X-ray fluorescence microscopy (XRF) maps nanoscale chemical composition of samples. Achieving high spatial resolution and sensitivity to trace elements, however, often requires long acquisition times and substantial radiation doses. At synchrotrons, these constraints limit throughput and compromise correlative studies where excessive dose from one technique precludes subsequent measurements, especially in radiation-sensitive biological specimens. Samples with a large elemental dynamic range present challenges when dominant elements saturate the detector, pushing trace elements toward the noise floor.

Multi-channel detectors partially address this by collecting more photons per unit time through increased solid angle, but detector geometry, cost, and space constraints restrict how many channels can be integrated. Extending dwell times or increasing flux degrades sample integrity, creating tension between data quality and preservation. Classical denoising methods like median filtering and total variation regularisation suppress noise but compromise spatial resolution or introduce artefacts that distort quantitative analysis.

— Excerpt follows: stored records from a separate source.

import Summits.Schanuel.Schanuel.Theorems.RootDecomp1HPin

/-!
# RootDecomp1HPinTwist — part 2/2 of the port of lens-5 gen 15 «PIN» (Pin.lean 43a82e19…): §5 three TWIST31 systems (census/TWIST31-v1.md Table 3,
kit j340978) whose bridge instances (BridgeTransverse 30564 / BridgeTransverseSigma 26887) are VACUOUS by the binder-free hull pin of part 1.
Split off for the 400-line lint; namespace and texts verbatim. `--supports stmt-Schanuel-26887`. Sorry-free; standard axioms. Nothing here proves Schanuel; rung 0.
-/

set_option linter.dupNamespace false

noncomputable section

namespace Summit.Schanuel.Schanuel.Theorems.RootDecomp1HPin


open Complex Set
open Literature.NumberTheory.Transcendental
open Summit.Schanuel.Schanuel.Theorems.RootDecomp1HTowerCells
open Summit.Schanuel.Schanuel.Theorems.RootDecomp1HCurveHull
open Summit.Schanuel.Schanuel.Theorems.RootDecomp1HHull
open Summit.Schanuel.Schanuel.Theorems.RootDecomp1HClearance

/-! ## 5. Ported instances: three TWIST31 systems (census/TWIST31-v1.md Table 3, kit j340978) whose bridge instances are vacuous
AT EVERY ZERO, by the pinning form they contain — kernel facts, no binder, valid for `BridgeTransverse` AND `BridgeTransverseSigma`. -/

/-- TWIST31 Table 3 row 10: system `{e^{y₁} − e^{y₂}, y₃ + e^{y₁} + e^{y₂} − 1, y₁ + y₂ + y₃ − e^{y₁} − e^{y₂} + e^{y₃}}` — the first form
is the exp-binomial `expEq`. -/
theorem twist31_row10_bridge_vacuous {y : Fin 3 → ℂ} (h₁ : cexp (y 0) - cexp (y 1) = 0) (H₁ H₂ H₃ R : Prop) :
    H₁ → H₂ → H₃ → CounterEx y → ¬ InTowerHull y → R :=
  bridge_vacuous_of_expEq (i := 0) (j := 1) (by decide) (sub_eq_zero.mp h₁) H₁ H₂ H₃ R

/-- TWIST31 Table 3 row 0: system `{e^{y₁} + e^{y₂}, y₁ + y₂ − y₃ − e^{y₁} − e^{y₂} + e^{y₃} + 1, y₁ + y₂ − e^{y₁} − e^{y₂} + e^{y₃} − 1}` —
the first form is the exp-binomial `expNeg`. -/
theorem twist31_row0_bridge_vacuous {y : Fin 3 → ℂ} (h₁ : cexp (y 0) + cexp (y 1) = 0) (H₁ H₂ H₃ R : Prop) :
    H₁ → H₂ → H₃ → CounterEx y → ¬ InTowerHull y → R :=
  bridge_vacuous_of_expNeg (i := 0) (j := 1) (eq_neg_of_add_eq_zero_left h₁) H₁ H₂ H₃ R

/-- TWIST31 Table 3 row 5: system `{−y₁ − y₂ − y₃ + e^{y₂} − e^{y₃} − 1, −y₁ − y₂ − y₃ + e^{y₁} − e^{y₃} − 1, y₃ − 1}` — the third form
makes `y₃ = 1` (`ratCoord`). -/
theorem twist31_row5_bridge_vacuous {y : Fin 3 → ℂ} (h₃ : y 2 - 1 = 0) (H₁ H₂ H₃ R : Prop) :
    H₁ → H₂ → H₃ → CounterEx y → ¬ InTowerHull y → R :=
  bridge_vacuous_of_ratCoord (j := 2) (a := 1) (c := -1) one_ne_zero (by push_cast; linear_combination h₃) H₁ H₂ H₃ R

end Summit.Schanuel.Schanuel.Theorems.RootDecomp1HPin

The central challenge is extracting more information from existing data without additional dose or acquisition time.

The development

A self-supervised denoising method was developed at beamline ID16A that treats each elemental map from individual detector channels as an independent noisy observation of the same sample region (Figure 1). For instance, the 16-channel detector produces 16 separate zinc distribution maps that would normally be weighted and averaged into a single image. Instead, the approach adapts the Noise2Noise framework to train a convolutional neural network directly on pairs of these independent measurements, without requiring noise-free reference data. This works because detector channels capture statistically uncorrelated noise while viewing identical sample structures, reducing the problem to estimating the true value at each pixel given multiple independent observations.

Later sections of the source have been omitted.